The Belmont County commissioners and other county officials will be on hand for the official opening on Wednesday and on Friday the commissioners will hold a town hall meeting on the Robinson stage at 11 a.m.
An elaborate and lengthy presentation was made last week by the Department of Jobs & Family Services to reflect how it has physically and financially handled the Senior Citizens program it took over a year ago, but only two of the three commissioners were completely satisfied with the report.
Commissioner Ginny Favede, who was openly critical of the move by the DJFS in June to employ a communications specialist at a salary of $40,000 a year on the administrative staff, alleged following the meeting the county's senior citizens have become part of a "system" employed by the DJFS.
"It is with much disappointment that I discover much to my surprise that the seniors of Belmont County have become a part of the 'system.' I was never under the understanding that we would route our seniors through the Medicaid program and am shocked to discover that is indeed what is happening," Favede said in a statement following the Wednesday meeting.
"Our seniors," she continued, "who are identified as Medicaid eligible, who have for years been driven to their various doctors by Belmont Senior Services transportation vehicles and drivers are now not afforded that option as they are being routed through the Medicaid system and are being contracted out to the various fire departments for their transportation needs.
"When this transition was being made many seniors voiced their concern that they did not want to be part of the Job & Family Services department due to this very reason.
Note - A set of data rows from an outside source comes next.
/-- **The three-lines bound `|g(z)| ≤ ‖u‖ ‖x‖`** everywhere (Phragmén–Lindelöf between the two
edges; off the strip the kernel vanishes) (Longo, proof of Thm. 2.3.1: "by the Three Line Theorem,
`‖f_{ξ,η}(z)‖ ≤ ‖T‖ ‖ξ‖ ‖η‖`"). [cite: Longo2008LecturesConformalNets, Thm. 2.3.1 (proof)] -/
theorem norm_inclusionKernel_le (hKV : K.toClosedSubmodule ≤ V.toClosedSubmodule)
    (u : tomitaDomain V) (x : tomitaDomain K.symplComp) (z : ℂ) :
    ‖inclusionKernel DK DV u x z‖ ≤ ‖(u : H)‖ * ‖(x : H)‖ := by
  by_cases hz : z ∈ closedStrip 2⁻¹
  · refine norm_le_of_forall_mem_edges_strip (by norm_num : (0 : ℝ) < 2⁻¹)
      (differentiableOn_inclusionKernel u x) (continuousOn_inclusionKernel u x)
      (fun w _ => norm_inclusionKernel_le_aux u x w) (fun w hw => ?_) (fun w hw => ?_) hz
    · obtain ⟨s, rfl⟩ : ∃ s : ℝ, (s : ℂ) = w := ⟨w.re, Complex.ext (by simp) (by simp [hw])⟩
      exact norm_inclusionKernel_ofReal_le u x s
    · obtain ⟨s, rfl⟩ : ∃ s : ℝ, (2⁻¹ : ℂ) * I + s = w :=
        ⟨w.re, Complex.ext (by simp) (by rw [add_im, half_I_im, ofReal_im, add_zero, hw])⟩
      exact norm_inclusionKernel_half_I_add_ofReal_le hKV u x s
  · rw [inclusionKernel_of_not_mem u x hz, norm_zero]
    positivity

/-- The kernel is additive in `u`. [folklore] -/
theorem inclusionKernel_add_left (u u' : tomitaDomain V) (x : tomitaDomain K.symplComp) (z : ℂ) :
    inclusionKernel DK DV (u + u') x z = inclusionKernel DK DV u x z + inclusionKernel DK DV u' x z := by
  simp only [inclusionKernel, DV.polarExt_add, inner_add_left]

/-- The kernel is conjugate-homogeneous in `u`. [folklore] -/
theorem inclusionKernel_smul_left (c : ℂ) (u : tomitaDomain V) (x : tomitaDomain K.symplComp) (z : ℂ) :
    inclusionKernel DK DV (c • u) x z = conj c * inclusionKernel DK DV u x z := by
  simp only [inclusionKernel, DV.polarExt_smul, inner_smul_left]

/-- The kernel is additive in `x`. [folklore] -/
theorem inclusionKernel_add_right (u : tomitaDomain V) (x x' : tomitaDomain K.symplComp) (z : ℂ) :
    inclusionKernel DK DV u (x + x') z = inclusionKernel DK DV u x z + inclusionKernel DK DV u x' z := by
  simp only [inclusionKernel, DK.symplComp.polarExt_add, inner_add_right]

/-- The kernel is homogeneous in `x`. [folklore] -/
theorem inclusionKernel_smul_right (c : ℂ) (u : tomitaDomain V) (x : tomitaDomain K.symplComp) (z : ℂ) :
    inclusionKernel DK DV u (c • x) z = c * inclusionKernel DK DV u x z := by
  simp only [inclusionKernel, DK.symplComp.polarExt_smul, inner_smul_right]

/-- **Covariance of the kernel**: `g_{u,x}(z + s) = g_{Δ_V^{is} u, Δ_K^{is} x}(z)` on the strip.
[cite: Longo2008LecturesConformalNets, Thm. 2.3.1 (2.3.3)] -/
theorem inclusionKernel_add_ofReal (u : tomitaDomain V) (x : tomitaDomain K.symplComp) (s : ℝ) {z : ℂ}
    (hz : z ∈ closedStrip 2⁻¹) :
    inclusionKernel DK DV u x (z + s) = inclusionKernel DK DV
      ⟨DV.U.appReal s u, DV.U_apply_mem_tomitaDomain s u.2⟩
      ⟨DK.symplComp.U.appReal (-s) x, DK.symplComp.U_apply_mem_tomitaDomain (-s) x.2⟩ z := by
  rw [inclusionKernel, inclusionKernel, DV.polarExt_U, DK.symplComp.polarExt_U,
    show -conj (z + (s : ℂ)) = -conj z + ((-s : ℝ) : ℂ) by rw [map_add, conj_ofReal]; push_cast; ring,
    DV.polarExt_add_ofReal u (-s) (neg_conj_mem_closedStrip_iff.2 hz), neg_neg,
    DK.symplComp.polarExt_add_ofReal x s hz]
I assured those concerned that that would not be the case. I discover (Wednesday) that I am wrong and even when questioning as to whether or not the seniors could have a choice I was told they would not.
"I do not support this action and feel strongly that the seniors of Belmont County do not deserve to be treated in this manner. I do not agree that we should separate and quantify what care the seniors receive based upon their financial condition. The good people of Belmont County have always generously supported senior service levies so that our seniors could receive the care they need and deserve."
The county has three senior services levies in effect that produce $3.2 million annually. One of them - a one-mill levy that produces more than $1 million annually - is up for renewal at the Nov. 6 general election.
People living in the flash flood prone sections of Belmont County remember very well the devastation that resulted the last time a hurricane with a name that started with the letter "I" came through this area.
That was in 2004 and the hurricane was Ivan. It poured down a torrential deluge of flash-flood producing rain over the entire county. Today another "I" hurricane that has been downgraded to a tropical storm - Isaac - is expected to arrive here today or tomorrow but the indications late last week were that perhaps a considerable amount of rain might fall but nothing like that brought by hurricane Ivan.
That word comes from a man named Ivan - Dave Ivan, director of the Belmont County Emergency Management Agency - who said the early prediction for Isaac were that it would bring from one-half inch to two inches of rain to this area by Wednesday. But Ivan cautioned too many factors have to be considered and anything could happen. From his experience with storms like Isaac or any hurricane, their course can change from hour to hour let alone from day to day.